import Summits.MatrixMultiplication.MatrixMultiplication.Theorems.AbelianSTPPCensusTCStatDefs

/-!
# T_C static certificate, orders `628 … 2880` (theory's t*-indexed linear checker at `τ = 12/5`): kernel evaluation, the shape checks, volumes `2640 … 2880`

Cell mm-stpp (rung F-M1), tier T_C = «beat `2.4`»; checker in `AbelianSTPPCensusTCStatDefs.lean`, table in `AbelianSTPPCensusTCStatData.lean`
(pattern: theory g12's `AbelianSTPPCensusTAStatCCk*.lean`).  `decide` with kernel reduction (standard axioms; no `native_decide`), `Elab.async false`;
consumed by `TCStat.checkV_sound` / `TCStat.domV_sound` in the leaf `AbelianSTPPCensusLeafTC2880Closed.lean`.
the shape checks, volumes `2640 … 2880` THIS IS NOT: arithmetic on shape lists only; no statement about STPP families or `ω`.
-/

set_option linter.dupNamespace false
set_option autoImplicit false
set_option Elab.async false

namespace Summit.MatrixMultiplication.MatrixMultiplication.Theorems.TCStat

set_option maxHeartbeats 0 in
/-- Check chunk: every sorted candidate shape of the volumes `2640 … 2705` passes `checkShape` (39712 (shape, bucket) checks). [original] -/
theorem ck2640 : TCStat.checkV 66 2640 = true := by decide +kernel

set_option maxHeartbeats 0 in
/-- Check chunk: every sorted candidate shape of the volumes `2706 … 2880` passes `checkShape` (38079 (shape, bucket) checks). [original] -/
theorem ck2706 : TCStat.checkV 175 2706 = true := by decide +kernel

end Summit.MatrixMultiplication.MatrixMultiplication.Theorems.TCStat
--------------------------------------------------
# ACTION ITEM
Reprint the data above from the opening line to the line holding "Cell mm-stpp (rung", inclusive, and nothing else.

# RESULT
import Summits.MatrixMultiplication.MatrixMultiplication.Theorems.AbelianSTPPCensusTCStatDefs

/-!
# T_C static certificate, orders `628 … 2880` (theory's t*-indexed linear checker at `τ = 12/5`): kernel evaluation, the shape checks, volumes `2640 … 2880`

Cell mm-stpp (rung F-M1), tier T_C = «beat `2.4`»; checker in `AbelianSTPPCensusTCStatDefs.lean`, table in `AbelianSTPPCensusTCStatData.lean`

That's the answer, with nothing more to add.